沈宁初仅凭三个月就考上华庭商学院,在她心里一直坚信是夫人保佑。
可张姨看她这什么都想不起来的模样又不像是装的,她在自己职业操守底线边缘横跳,最后决定还是告诉她。
“那个女人她不喜欢你,因为你长了张跟夫人差不多的脸。”
“老爷也怕看见你,因为夫人是在他们最恩爱的时候去世的。”
张姨说到这顺了口气,“但是你要小心她那个儿子,小姐,我只能说这么多了。”
沈宁初眉头紧锁,从宿舍阳台的窗口俯瞰校园里来来往往的学子,她蓦地改变主意。
她打算住校。
张阿姨寥寥几句话,沈宁初就明白她在家的地位有多么尴尬。
生父把发妻的死归结到她身上,继母看见她这张脸就上演“白雪公主于恶毒皇后”的戏码。
继母带来一个和她年龄差不多的男孩,两个适龄无血缘关系的年轻男女住在同一个屋檐下终归不便。
这个弟弟跟她没怎么见过面,他们感情一定不深。
还有宿体那个解不开的记忆库她就能猜到——
这一家子水特别深。
然则有一点只有沈宁初自己清楚,她皮囊下的灵魂比谁都坚毅,谁要惹了她,那他也别想好过。
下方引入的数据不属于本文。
/-- **FK-launchable geometry**: the `∀ δ ∃ k ℓ₀` closure of `FKLaunchAt` (environment-robust
hittability, thresholds after `δ`). [cite: KozmaNitzan2024, §4 p. 16; Grimmett2006, Lemma (4.14)] -/
def IsLaunchableFK (q : ℝ) (p : unitInterval) (g : Geom d) : Prop :=
  ∀ δ : ℝ, 0 < δ → ∃ k ℓ₀ : ℕ, ∀ m, k ≤ m → ∀ ℓ, ℓ₀ ≤ ℓ → FKLaunchAt d q p g δ m ℓ

/-! ## The FK examination: law-swapped twins of `KSch.cond`, `KSch.bad`, `KSch.Valid`, (32) at the origin -/

section Scheme

variable (S : KSch d) (q : ℝ)

/-- **(30)-FK**: the connection `v–x` is good at level `j` given the observation `o` — under the
MINIMAL law `P^x` of the direction (weighting `Wt` = lattice pinned on `ω|_D`, restricted to
`D ∪ E_{v,x}`; law `fkLaw` on `Sx = E_i ∪ E_{w,v} ∪ E_{v,x}`), `0 ↔ M_x` has probability `> 1 - δ`.
Twin of tree `KSch.cond`. [cite: KozmaNitzan2024, §4 p. 27 ((30))] -/
def condFK (h : ProbeHistory (Site d)) (e : Site 2 × MDir) (du : MDir) (j : ℕ) (o : Finset (Sym2 (Site d))) : Prop :=
  1 - S.δc < (fkLaw (S.Sx h e du) (S.Wt h e du j o) q).real (S.Conn e du)

/-- **A bad direction (FK)**: the connection `v–x` is good at no level. Twin of tree `KSch.bad`.
[cite: KozmaNitzan2024, §4 p. 27 (j_x), p. 31] -/
def badFK (h : ProbeHistory (Site d)) (e : Site 2 × MDir) (du : MDir) : Set (BondConfig (Site d)) :=
  {ω | ∀ j < S.C.K, ¬condFK S q h e du j (obs ω (S.env h e))}
/-- At interior times the spatial derivative of the slice `u t` is the Fréchet derivative of the
space–time field in the direction `(0, v)`. [folklore] -/
theorem IsClassicalSolution.fderiv_slice_eq_fderiv (hu : S.IsClassicalSolution T u) {t : ℝ}
    (ht : t ∈ Ioo 0 T) (x v : Space d) :
    fderiv ℝ (u t) x v = fderiv ℝ (Function.uncurry u) (t, x) (0, v) :=
  fderiv_slab_slice_apply (hu.differentiableAt_uncurry (p := (t, x)) ht) v

/-- **The equation at interior times, in terms of the space–time derivative**:
`A₀(u)Du(1,0) + Σⱼ Aⱼ(u)Du(0,eⱼ) = -B(u)`. [cite: Rauch1986, (1) p. 481] -/
theorem IsClassicalSolution.eqn_fderiv (hu : S.IsClassicalSolution T u) {t : ℝ} (ht : t ∈ Ioo 0 T)
    (x : Space d) :
    S.A0 (u t x) *ᵥ fderiv ℝ (Function.uncurry u) (t, x) (1, 0) +
        ∑ j, S.A j (u t x) *ᵥ fderiv ℝ (Function.uncurry u) (t, x) (0, EuclideanSpace.single j 1) =
      -S.B (u t x) := by
  have h := hu.eqn t (Ioo_subset_Icc_self ht) x
  rw [hu.timeDerivWithin_eq_fderiv ht x] at h
  simp_rw [hu.fderiv_slice_eq_fderiv ht x] at h
  exact eq_neg_of_add_eq_zero_left h

/-- **The symmetrised equation paired with the perturbation** [Rendall2008, §8.3 (8.29)]:
`⟨w, Ã₀Du(1,0)⟩ + Σⱼ ⟨w, ÃⱼDu(0,eⱼ)⟩ = -⟨w, Sym(u)B(u)⟩`, `w = u - ū`.
[cite: Rendall2008, §8.3 (8.29)] -/
theorem IsClassicalSolution.dotProduct_sym_eqn (hu : S.IsClassicalSolution T u)
    (Sym : (Fin k → ℝ) → Matrix (Fin k) (Fin k) ℝ) (w : Fin k → ℝ) {t : ℝ} (ht : t ∈ Ioo 0 T)
    (x : Space d) :
    w ⬝ᵥ (S.symA0 Sym (u t x) *ᵥ fderiv ℝ (Function.uncurry u) (t, x) (1, 0)) +
        ∑ j, w ⬝ᵥ (S.symA Sym j (u t x) *ᵥ
          fderiv ℝ (Function.uncurry u) (t, x) (0, EuclideanSpace.single j 1)) =
      -(w ⬝ᵥ (Sym (u t x) *ᵥ S.B (u t x))) := by
  have h := congrArg (fun z => w ⬝ᵥ (Sym (u t x) *ᵥ z)) (hu.eqn_fderiv ht x)
  simp only [mulVec_add, mulVec_sum, mulVec_mulVec, mulVec_neg, dotProduct_add, dotProduct_sum,
    dotProduct_neg] at h
  simpa only [symA0_apply, symA_apply] using h

end Solution

/-! ### The bulk inequality and the cone condition -/

section Bulk

variable {S : QuasilinearSystem d k} {T : ℝ} {u : ℝ → Space d → Fin k → ℝ}
  {Sym : (Fin k → ℝ) → Matrix (Fin k) (Fin k) ℝ} {ubar : Fin k → ℝ} {K₀ : Set (Fin k → ℝ)}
重生一世她早已无所顾忌,她现在想要的就是潇潇洒洒的生活!
正当沈宁初还想对张姨说点什么的时候,宿舍门被推开。
她连忙说:“张姨,我先挂了,有同学来了,等我晚上回去再聊。”
她匆匆挂断电话,回头看向门口处。
一个剪着利落狼尾鲻鱼头的“帅哥”费劲的提着一个36寸深黑行李箱进门。
她身穿一件宽大的黑色西装,搭配一件面料剪裁上乘的大开领衬衣,高耸的锁骨上还搭着一条精致的银项链。
“帅哥”在抬头与沈宁初对视后,不可避免的被她惊艳了一下。
沈宁初把手机塞进口袋里,上前帮她提行李。
“谢谢,你也是在这个宿舍住吗?”
沈宁初笑了笑:“是的,我是商学院的学生,我叫沈宁初。”
“我是服装设计系的,名为淮北。”
一间宿舍里不是一个班的级的很正常,不是一个院系的更正常。
沈宁初看着对方的衣着打扮又酷又潮,心想八九不离十是搞艺术的。
事实证明果真如此。
小帅哥身高至少一米七五左右,她在她身边显得娇小一只。
淮北把行李靠墙放,转头看向沈宁初:“我可以叫你宁初吗?你长得真的很漂亮。”
女孩子谁不爱听这种夸奖,沈宁初对淮北的好感度噌噌往上长。
她微笑着默许,“可以呀。”
淮北扶了下金丝框眼镜:“今年服装设计系期末作业,我想找你给我当模特。”
她上下打量着沈宁初,越看越满意。
尽管身高不达一米七,不过比例没得挑,该有的地方都有。
沈宁初:“谢谢你让我开学第一天就解锁新职业。”
正在她们聊天过程中,其余两个室友和陆续进门。
其中一个是带着厚重黑框眼镜的学霸路辰,她是机电工程的。
标准的工科女打扮,跟沈宁初上辈子一样,属于别人一看就对你的专业能力很信服的类型。
剩下的是个娇娇小姐打扮的女孩子,她拎着一只十几万的爱马仕Kelly,身上穿的用的即使不带logo,但是沈宁初一眼就认出来自普罗大众都仰望而不可及的奢侈品牌。
她柔软的黑色卷发散落在肩头,整个人看起来仿佛一个洋娃娃,也映衬那白瓷般的脸蛋愈发剔透,她的眼睛又圆又大,还带着点上扬,像极了小野猫。
她脸上写满不可一世,不过她也确实有资本。不看衣着,她照样美的无可挑剔,且充满侵略性。
在沈宁初观察她的时候,她也在观察她。
沈宁初可以明显在她的眼中读到一种同性相斥的意味。